| PROBLEM STATEMENT |
In the records that follow, find the line with "(hloc : letI θ := thetaFill F a₀ ε₂₉"; from there, retype every line exactly through the line with "-- the class's plaquette bound", which also belongs to the answer.

| MATERIALS PROVIDED |
import Summits.QuantumFields.YangMills.Theorems.BalabanUVNodesPortS1ClassTwins
import Summits.QuantumFields.YangMills.Theorems.BalabanUVNodesPortS1FECutsInUcNear

/-!
# NODE O port PT-A — THE NESTING `InRegClass → CutsInUc` REDUCED TO ITS TWO GENUINE INPUTS (g11; sharpening of the third conjunct of ✓`ClassP5NestReg` ∕ ✓`ClassNestsUc` for the supplier):
# at a class point, every cut pair of `U_{k+1}(W_B)` lies in `U^c_{k+1}(X, α₀, α₁)` AS SOON AS (1.12)'s LOCAL GAUGES with `|A|, |∇^ξ A| < c_B α₀` exist on the record's cubes AND (1.14)'s
# CURRENT BOUND `|J(U_{k+1}(W_B))| < α₀` holds on the bonds of `X` — everything else ((1.11) plaquettes from the class, (1.13) with `A′ := 0`, (iv) vacuous at the record, `Gᶜ`∕`𝔤ᶜ`-valuedness,
# the cut packaging) is bookkeeping, done here

Cell `ym-nodeO-ideate`, porter seat PT-A-1 (gen 11); `--kind proof --supports stmt-QuantumFields-27930 --as helper`; count-neutral.  [I] = [Balaban1987RG1]; [15] = [Balaban1985Variational].

WHY.  ✓`ClassP5NestReg`'s last conjunct (= ✓`ClassNestsUc`'s body) asks `InRegClass … ε₀ … B → CutsInUc … α₀ α₁ … B` — print's «U_k(ε₀) ⊂ U^c_j(X, α₀, α₁)» (p.263 L5–13).  The germ edition
(✓`…FECutsInUcNear.eventually_cutsInUc`, hand-FE-1) runs through ✓`satisfies_recordPair`, which takes the factorisation `U := 1`, `A′ := (iξ)⁻¹ log 𝐔` and needs `|𝐔(b) − 1| < α₁ξ²∕8` bondwise —
available near `B = 0` by continuity, NOT on the class (in the rooted gauge a class minimiser has `|U(b) − 1| = O(ε₀ξ)` at best).  On the class the right factorisation is `U := 𝐔` (the rooted
minimiser itself, `G`-valued), `A′ := 0`: then (1.11) is the class's own plaquette bound (`ε₀ ≤ α₀`), (1.13) is trivial, (iv) is vacuous at the record (✓`condIV_record`), and EXACTLY TWO clauses
remain, both [15] Thm 1's regularity of the minimiser (the discrete Yang–Mills equation), neither implied by small plaquettes: (1.12) local gauges on the record's `M`-cubes with `|A| < c_Bα₀`
(axial gauge ✓`exists_isGaugeOn_expMul_of_plaqSmallOn` would give it) AND `|∇^ξ A| < c_Bα₀` (a sum of up to `Mξ⁻¹` plaquette DIFFERENCES — second order), and (1.14) `|J(𝐔)| < α₀`, where
`J = ξ⁻¹ D*(ξ⁻² π Im ∂𝐔)` is ξ⁻³ × DIFFERENCES of adjacent plaquette variables (the tree's `bgReg` omits print's current clause of (1.2) — divergence D-defB-1 — so the class does not carry it).
This file proves the reduction, so the supplier's deliverable for the nesting is precisely {(1.12) with gradients, (1.14)} at class points.
* §1 ★ `satisfies_of_localGauges` — an `SU(2)`-valued `𝐔` with plaquettes `< α₀ξ²` inside `X`, (1.12) local gauges on the cubes of record, and a traceless `𝐉` with `|𝐉| < α₀` on the bonds of `X`
  satisfies (i)–(iv) of record with `U := 𝐔`, `A′ := 0` (any `α₁ > 0`).
* §2 ★★ `cutsInUc_of_inRegClass_of_localGauges` — at a class point `B` (`ε₀ ≤ α₀`): local gauges for `U_{k+1}(W_B)` on the cubes of every `X` + the current bound on the bonds of every `X`
  ⟹ `CutsInUc … α₀ α₁ … B`.

HONEST FRAMING.  Bookkeeping over ✓`B12RegularSpaces111.Satisfies`; the two displayed inputs are [15] Thm 1 content, NOT proved here; no new letter (`def`) is introduced (★★★ №633 (d)); nothing of
Bałaban's RG estimates asserted, ported or discharged; `ClassP5NestReg` ∕ `ClassNestsUc` ∕ `P0HolExtAtRecordGL` ∕ `FEStepReg` inhabited NOWHERE; ⟨27930⟩ OPEN 1∕4 · no claim; NODE O 0∕1; COUNT
8∕28 · K 1∕4 UNMOVED; finite `𝕋⁴_{L^K}` at fixed ε — NOT continuum ∕ OS; **the Yang–Mills mass gap (Clay) is NOT proved by any of this.**  No `sorry`, no `def`, no `instance`; standard axioms.
-/

noncomputable section

open scoped BigOperators Matrix.Norms.L2Operator Topology
open Filter

namespace Summit.QuantumFields.YangMills.Theorems.BalabanUVNodesPortS1

open Summit.QuantumFields.YangMills.Theorems.K0RecordFormatNames
open Literature.MathematicalPhysics.QuantumFieldTheory.Balaban1983to89
open Literature.MathematicalPhysics.QuantumFieldTheory.Balaban1983to89.Node00
open Literature.MathematicalPhysics.QuantumFieldTheory.Balaban1983to89.T4Continuum (T4Family)

variable (F : T4Family)

/-! ## §1  (i)–(iv) of record from local gauges and the current bound, factorisation `U := 𝐔`, `A′ := 0` -/

/-- ★ **AN `SU(2)`-VALUED `𝐔` WITH SMALL PLAQUETTES INSIDE `X`, (1.12) LOCAL GAUGES ON THE CUBES OF RECORD, AND A SMALL TRACELESS `𝐉` ON THE BONDS OF `X` SATISFIES (i)–(iv) OF RECORD** with
radii `(α₀, α₁, γ₀ := α₀)`, through the factorisation `𝐔 = exp(iξ·0)·𝐔` ((i) for `U := 𝐔`: `G`-valued, (1.11) = the plaquette hypothesis, (1.12) = the local-gauge hypothesis; (ii) for
`A′ := 0`: trivial; (iii) = plaquettes + the current hypothesis; (iv) vacuous at the record's unit recipe, ✓`condIV_record`).  NO bondwise nearness of `𝐔` to `1` is asked (contrast
✓`satisfies_recordPair`). [cite: Balaban1987RG1, (1.11)–(1.16) p.262, p.263 L5–13; Balaban1985Variational, Thm 1 p.279 («the conditions are satisfied by the minimal configurations»)] -/
theorem satisfies_of_localGauges (Mc k K : ℕ) (X : (recordDomSys F Mc k K).Dom) {α₀ α₁ : ℝ} (hα₀ : 0 < α₀) (hα₁ : 0 < α₁)
    (U : GaugeField (F.P K) 0 (SU 2)) (J : PBond (F.P K) 0 → MatA 2)
    (hplaq : ∀ p ∈ (Sect2.regionOfSet (F.P K) (Sect2.domSites (F.P K) Mc (k + 1) X)).plaqs,
      ‖((B12RegularSpaces111.plaq (fun b => ιSU 2 (U b)) p : (MatA 2)ˣ) : MatA 2) - 1‖ < α₀ * (F.P K).eta (k + 1) ^ 2)
    (hloc : ∀ C ∈ (Sect2.frameI (RzOfRecord F 2 K) Mc (k + 1) (Sect2.domSites (F.P K) Mc (k + 1) X)).cubes,
      ∃ u : Site (F.P K) 0 → (MatA 2)ˣ, (∀ x, u x ∈ (B12RegularSpaces111SpecialUnitary.suModel 2).G) ∧ ∃ A : PBond (F.P K) 0 → MatA 2,
        (∀ b ∈ C.bonds, B12RegularSpaces111.gaugeU u (fun b => ιSU 2 (U b)) b =
          B12RegularSpaces111.expI (B12RegularSpaces111.StepConsts.ofParams (F.P K) (recordCB F) (k + 1)).ξ (A b)) ∧
        (∀ b ∈ C.bonds, ‖A b‖ < (B12RegularSpaces111.StepConsts.ofParams (F.P K) (recordCB F) (k + 1)).cB * α₀) ∧
        ∀ q ∈ C.dpairs, ‖B12RegularSpaces111.grad (B12RegularSpaces111.StepConsts.ofParams (F.P K) (recordCB F) (k + 1)).ξ q.2.1 (fun y => A ⟨y, q.2.2⟩) q.1‖ <
          (B12RegularSpaces111.StepConsts.ofParams (F.P K) (recordCB F) (k + 1)).cB * α₀)
    (hJtr : ∀ b, (J b).trace = 0)
    (hJlt : ∀ b ∈ (Sect2.regionOfSet (F.P K) (Sect2.domSites (F.P K) Mc (k + 1) X)).bonds, ‖J b‖ < α₀) :
    B12RegularSpaces111.Satisfies (B12RegularSpaces111SpecialUnitary.suModel 2)
      (Sect2.frameI (RzOfRecord F 2 K) Mc (k + 1) (Sect2.domSites (F.P K) Mc (k + 1) X))
      (B12RegularSpaces111.StepConsts.ofParams (F.P K) (recordCB F) (k + 1)) α₀ α₁ α₀ ⟨fun b => ιSU 2 (U b), J⟩ := by
  set ξ : ℝ := (F.P K).eta (k + 1) with hξdef
  have hξ : 0 < ξ := pow_pos (inv_pos.mpr (Nat.cast_pos.mpr (F.P K).L_pos)) _
  refine ⟨fun b _ => B12RegularSpaces111SpecialUnitary.suModel_G_le_Gc (ιSU_mem_G 2 (U b)),
    fun b _ => B12RegularSpaces111SpecialUnitary.mem_suModel_gc.2 (hJtr b), (fun b => ιSU 2 (U b)), 0, fun b => ?_, ?_, ?_, ?_,
    K0PortChart44DMapsTo.condIV_record F Mc k K X hα₀ _, K0PortChart44DMapsTo.condIV_record F Mc k K X hα₀ _⟩
  · -- the factorisation `𝐔 = exp(iξ·0) · 𝐔`
    have h1 : B12RegularSpaces111.expI (B12RegularSpaces111.StepConsts.ofParams (F.P K) (recordCB F) (k + 1)).ξ ((0 : PBond (F.P K) 0 → MatA 2) b) = 1 :=
      Units.ext (by simp [B12RegularSpaces111.expI, Beta.BackgroundVertices.val_expUnit])
    rw [h1, one_mul]
  · -- (i) for `U := 𝐔`
    exact ⟨fun b _ => ιSU_mem_G 2 (U b), fun p hp => by simpa only [B12RegularSpaces111.StepConsts.ofParams] using hplaq p hp, hloc⟩
  · -- (ii) for `A′ := 0`
    refine ⟨fun b _ => Submodule.zero_mem _, fun b _ => by simpa using hα₁, fun q _ => ?_⟩
    simp only [B12RegularSpaces111.nabla, Pi.zero_apply, mul_zero, zero_mul, sub_self, smul_zero, norm_zero]
    exact hα₁
  · -- (iii)
    exact ⟨fun p hp => by simpa only [B12RegularSpaces111.StepConsts.ofParams] using hplaq p hp, hJlt⟩

/-! ## §2  ★★ At a class point: local gauges + the current bound ⟹ `CutsInUc` -/

open scoped Classical in
/-- ★★ **THE NESTING AT A CLASS POINT, REDUCED TO (1.12) AND (1.14)**: at `B` with `InRegClass … ε₀ … B`, `0 < ε₀ ≤ α₀`, `0 < α₁`, IF on every cube of record of every domain `X` the rooted
background `U_{k+1}(W_B)` has a (1.12) local gauge (`G`-valued `u`, `U^u = exp iξA` on the cube's bonds, `|A|, |∇^ξ A| < c_B α₀`) AND its (1.8) current obeys `|J(U_{k+1}(W_B))(b)| < α₀` on the
bonds of every `X`, THEN `CutsInUc … α₀ α₁ … B` (every cut pair in its record space) — §1 applied to the cut pair (cut field = field on the bonds of `X` ⊇ the cubes' bonds, cut plaquettes inside `X`
= plaquettes (✓`plaq_cut_eq_of_mem_plaqInside`), whose deviation `< ε₀ξ² ≤ α₀ξ²` is the class's own bound (✓`dist1_plaqHol_recordBgField_eq`)).  The two displayed inputs are [15] Thm 1's
regularity; nothing else of the nesting is genuine. [cite: Balaban1987RG1, p.263 L5–13, (1.11)–(1.16) p.262, (1.1)–(1.2) p.260, (1.8) p.261; Balaban1985Variational, Thm 1 p.279, (19)–(20) p.281] -/
theorem cutsInUc_of_inRegClass_of_localGauges (a₀ ε₂₉ : ℝ) (Mc k n : ℕ) {ε₀ α₀ α₁ : ℝ} (hε₀α : ε₀ ≤ α₀) (hα₀ : 0 < α₀) (hα₁ : 0 < α₁)
    {B : recordW F a₀ ε₂₉ k (recordK₀ F Mc k + n)} (hB : InRegClass F Mc k ε₀ a₀ ε₂₉ n B)
    (hloc : letI θ := thetaFill F a₀ ε₂₉
      ∀ (X : (recordDomSys F Mc k (recordK₀ F Mc k + n)).Dom),
      ∀ C ∈ (Sect2.frameI (RzOfRecord F 2 (recordK₀ F Mc k + n)) Mc (k + 1) (Sect2.domSites (F.P (recordK₀ F Mc k + n)) Mc (k + 1) X)).cubes,
        ∃ u : Site (F.P (recordK₀ F Mc k + n)) 0 → (MatA 2)ˣ, (∀ x, u x ∈ (B12RegularSpaces111SpecialUnitary.suModel 2).G) ∧ ∃ A : PBond (F.P (recordK₀ F Mc k + n)) 0 → MatA 2,
          (∀ b ∈ C.bonds, B12RegularSpaces111.gaugeU u (recordBgUnits F θ k (recordK₀ F Mc k + n) B) b =
            B12RegularSpaces111.expI (B12RegularSpaces111.StepConsts.ofParams (F.P (recordK₀ F Mc k + n)) (recordCB F) (k + 1)).ξ (A b)) ∧
          (∀ b ∈ C.bonds, ‖A b‖ < (B12RegularSpaces111.StepConsts.ofParams (F.P (recordK₀ F Mc k + n)) (recordCB F) (k + 1)).cB * α₀) ∧
          ∀ q ∈ C.dpairs, ‖B12RegularSpaces111.grad (B12RegularSpaces111.StepConsts.ofParams (F.P (recordK₀ F Mc k + n)) (recordCB F) (k + 1)).ξ q.2.1 (fun y => A ⟨y, q.2.2⟩) q.1‖ <
            (B12RegularSpaces111.StepConsts.ofParams (F.P (recordK₀ F Mc k + n)) (recordCB F) (k + 1)).cB * α₀)
    (hcur : letI θ := thetaFill F a₀ ε₂₉
      ∀ (X : (recordDomSys F Mc k (recordK₀ F Mc k + n)).Dom), ∀ b ∈ domBonds F Mc k (recordK₀ F Mc k + n) X,
        ‖recordCurrent F θ k (recordK₀ F Mc k + n) B b‖ < α₀) :
    CutsInUc F Mc k α₀ α₁ a₀ ε₂₉ n B := by
  letI θ := thetaFill F a₀ ε₂₉; letI := θ.instVβ₁; letI := θ.instVβ₂; letI := θ.instιβ
  -- the class's plaquette bound
  have hplaqB : PlaqSmall (ε₀ * (F.P (recordK₀ F Mc k + n)).eta (k + 1) ^ 2) (recordBgField F θ k (recordK₀ F Mc k + n) B) :=
    (mem_bgReg_iff F 2 (recordK₀ F Mc k + n) (k + 1) ε₀ _).1 hB.2
  intro X
  -- the cut pair as an `SU(2)`-valued field and a current
  set Uc : GaugeField (F.P (recordK₀ F Mc k + n)) 0 (SU 2) := fun b => if b ∈ domBonds F Mc k (recordK₀ F Mc k + n) X then recordBgField F θ k (recordK₀ F Mc k + n) B b else 1 with hUc
  set Jc : PBond (F.P (recordK₀ F Mc k + n)) 0 → MatA 2 := fun b => if b ∈ domBonds F Mc k (recordK₀ F Mc k + n) X then recordCurrent F θ k (recordK₀ F Mc k + n) B b else 0 with hJc
  have hcutU : (fun b => ιSU 2 (Uc b)) = fun b => if b ∈ domBonds F Mc k (recordK₀ F Mc k + n) X then recordBgUnits F θ k (recordK₀ F Mc k + n) B b else 1 := by
    funext b
    by_cases hb : b ∈ domBonds F Mc k (recordK₀ F Mc k + n) X
    · simp only [hUc, if_pos hb]; rfl
    · simp only [hUc, if_neg hb, map_one]
  -- (1.11) inside `X`: the class's own plaquette bound
  have hplaq : ∀ p ∈ (Sect2.regionOfSet (F.P (recordK₀ F Mc k + n)) (Sect2.domSites (F.P (recordK₀ F Mc k + n)) Mc (k + 1) X)).plaqs,
      ‖((B12RegularSpaces111.plaq (fun b => ιSU 2 (Uc b)) p : (MatA 2)ˣ) : MatA 2) - 1‖ < α₀ * (F.P (recordK₀ F Mc k + n)).eta (k + 1) ^ 2 := by
    intro p hpX
    rw [hcutU, plaq_cut_eq_of_mem_plaqInside F Mc k (recordK₀ F Mc k + n) X (recordBgUnits F θ k (recordK₀ F Mc k + n) B) hpX, ← dist1_plaqHol_recordBgField_eq]
    have h1 : dist1 (GaugeField.plaqHol (recordBgField F θ k (recordK₀ F Mc k + n) B) p) < ε₀ * (F.P (recordK₀ F Mc k + n)).eta (k + 1) ^ 2 := hplaqB p
    have h2 : ε₀ * (F.P (recordK₀ F Mc k + n)).eta (k + 1) ^ 2 ≤ α₀ * (F.P (recordK₀ F Mc k + n)).eta (k + 1) ^ 2 := mul_le_mul_of_nonneg_right hε₀α (sq_nonneg _)
    exact lt_of_lt_of_le h1 h2
  -- (1.12): the cubes' bonds are bonds of `X`, where the cut field IS the field
  have hloc' : ∀ C ∈ (Sect2.frameI (RzOfRecord F 2 (recordK₀ F Mc k + n)) Mc (k + 1) (Sect2.domSites (F.P (recordK₀ F Mc k + n)) Mc (k + 1) X)).cubes,
      ∃ u : Site (F.P (recordK₀ F Mc k + n)) 0 → (MatA 2)ˣ, (∀ x, u x ∈ (B12RegularSpaces111SpecialUnitary.suModel 2).G) ∧ ∃ A : PBond (F.P (recordK₀ F Mc k + n)) 0 → MatA 2,
        (∀ b ∈ C.bonds, B12RegularSpaces111.gaugeU u (fun b => ιSU 2 (Uc b)) b =
          B12RegularSpaces111.expI (B12RegularSpaces111.StepConsts.ofParams (F.P (recordK₀ F Mc k + n)) (recordCB F) (k + 1)).ξ (A b)) ∧
        (∀ b ∈ C.bonds, ‖A b‖ < (B12RegularSpaces111.StepConsts.ofParams (F.P (recordK₀ F Mc k + n)) (recordCB F) (k + 1)).cB * α₀) ∧
        ∀ q ∈ C.dpairs, ‖B12RegularSpaces111.grad (B12RegularSpaces111.StepConsts.ofParams (F.P (recordK₀ F Mc k + n)) (recordCB F) (k + 1)).ξ q.2.1 (fun y => A ⟨y, q.2.2⟩) q.1‖ <
          (B12RegularSpaces111.StepConsts.ofParams (F.P (recordK₀ F Mc k + n)) (recordCB F) (k + 1)).cB * α₀ := by
    intro C hC
    obtain ⟨u, hu, A, hA, hAn, hAg⟩ := hloc X C hC
    refine ⟨u, hu, A, fun b hb => ?_, hAn, hAg⟩
    obtain ⟨a, -, -, hCeq⟩ := hC
    have hbX : b ∈ domBonds F Mc k (recordK₀ F Mc k + n) X := by
      have hb' := hb
      rw [hCeq] at hb'
      exact ⟨hb'.1.2, hb'.2.2⟩
    rw [← hA b hb]
    have hcb : ιSU 2 (Uc b) = recordBgUnits F θ k (recordK₀ F Mc k + n) B b := by
      have := congrFun hcutU b
      simp only [if_pos hbX] at this
      exact this
    show B12RegularSpaces111.gaugeU u (fun b => ιSU 2 (Uc b)) b = B12RegularSpaces111.gaugeU u (recordBgUnits F θ k (recordK₀ F Mc k + n) B) b
    simp only [B12RegularSpaces111.gaugeU, hcb]
  -- (1.14) on the bonds of `X`
  have hJtr : ∀ b, (Jc b).trace = 0 := by
    intro b
    by_cases hb : b ∈ domBonds F Mc k (recordK₀ F Mc k + n) X
    · simp only [hJc, if_pos hb]; exact trace_recordCurrent F θ k (recordK₀ F Mc k + n) B b
    · simp only [hJc, if_neg hb, Matrix.trace_zero]
  have hJlt : ∀ b ∈ (Sect2.regionOfSet (F.P (recordK₀ F Mc k + n)) (Sect2.domSites (F.P (recordK₀ F Mc k + n)) Mc (k + 1) X)).bonds, ‖Jc b‖ < α₀ := by
    intro b hb
    have hbX : b ∈ domBonds F Mc k (recordK₀ F Mc k + n) X := hb
    simp only [hJc, if_pos hbX]
    exact hcur X b hbX
  have hSat := satisfies_of_localGauges F Mc k (recordK₀ F Mc k + n) X hα₀ hα₁ Uc Jc hplaq hloc' hJtr hJlt
  rw [encodeCfg_mem_recordUc_iff]
  refine ⟨_, B12RegularSpaces111.mem_space_of_satisfies hSat, ?_⟩
  -- `embedPair ⟨ιSU ∘ Uc, Jc⟩` is the cut pair
  show Sect2.embedPair ⟨fun b => ιSU 2 (Uc b), Jc⟩ = pairCutTorusAt F a₀ ε₂₉ Mc k (recordK₀ F Mc k + n) X B
  unfold Sect2.embedPair pairCutTorusAt
  refine Prod.ext ?_ ?_
  · funext b
    show ((ιSU 2 (Uc b) : (MatA 2)ˣ) : MatA 2) = _
    by_cases hb : b ∈ domBonds F Mc k (recordK₀ F Mc k + n) X
    · simp only [hUc, if_pos hb]; rfl
    · simp only [hUc, if_neg hb, map_one, Units.val_one]
  · funext b
    show Jc b = _
    by_cases hb : b ∈ domBonds F Mc k (recordK₀ F Mc k + n) X
    · simp only [hJc, if_pos hb]; rfl
    · simp only [hJc, if_neg hb]

end Summit.QuantumFields.YangMills.Theorems.BalabanUVNodesPortS1

end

| ANSWER BOX |
    (hloc : letI θ := thetaFill F a₀ ε₂₉
      ∀ (X : (recordDomSys F Mc k (recordK₀ F Mc k + n)).Dom),
      ∀ C ∈ (Sect2.frameI (RzOfRecord F 2 (recordK₀ F Mc k + n)) Mc (k + 1) (Sect2.domSites (F.P (recordK₀ F Mc k + n)) Mc (k + 1) X)).cubes,
        ∃ u : Site (F.P (recordK₀ F Mc k + n)) 0 → (MatA 2)ˣ, (∀ x, u x ∈ (B12RegularSpaces111SpecialUnitary.suModel 2).G) ∧ ∃ A : PBond (F.P (recordK₀ F Mc k + n)) 0 → MatA 2,
          (∀ b ∈ C.bonds, B12RegularSpaces111.gaugeU u (recordBgUnits F θ k (recordK₀ F Mc k + n) B) b =
            B12RegularSpaces111.expI (B12RegularSpaces111.StepConsts.ofParams (F.P (recordK₀ F Mc k + n)) (recordCB F) (k + 1)).ξ (A b)) ∧
          (∀ b ∈ C.bonds, ‖A b‖ < (B12RegularSpaces111.StepConsts.ofParams (F.P (recordK₀ F Mc k + n)) (recordCB F) (k + 1)).cB * α₀) ∧
          ∀ q ∈ C.dpairs, ‖B12RegularSpaces111.grad (B12RegularSpaces111.StepConsts.ofParams (F.P (recordK₀ F Mc k + n)) (recordCB F) (k + 1)).ξ q.2.1 (fun y => A ⟨y, q.2.2⟩) q.1‖ <
            (B12RegularSpaces111.StepConsts.ofParams (F.P (recordK₀ F Mc k + n)) (recordCB F) (k + 1)).cB * α₀)
    (hcur : letI θ := thetaFill F a₀ ε₂₉
      ∀ (X : (recordDomSys F Mc k (recordK₀ F Mc k + n)).Dom), ∀ b ∈ domBonds F Mc k (recordK₀ F Mc k + n) X,
        ‖recordCurrent F θ k (recordK₀ F Mc k + n) B b‖ < α₀) :
    CutsInUc F Mc k α₀ α₁ a₀ ε₂₉ n B := by
  letI θ := thetaFill F a₀ ε₂₉; letI := θ.instVβ₁; letI := θ.instVβ₂; letI := θ.instιβ
  -- the class's plaquette bound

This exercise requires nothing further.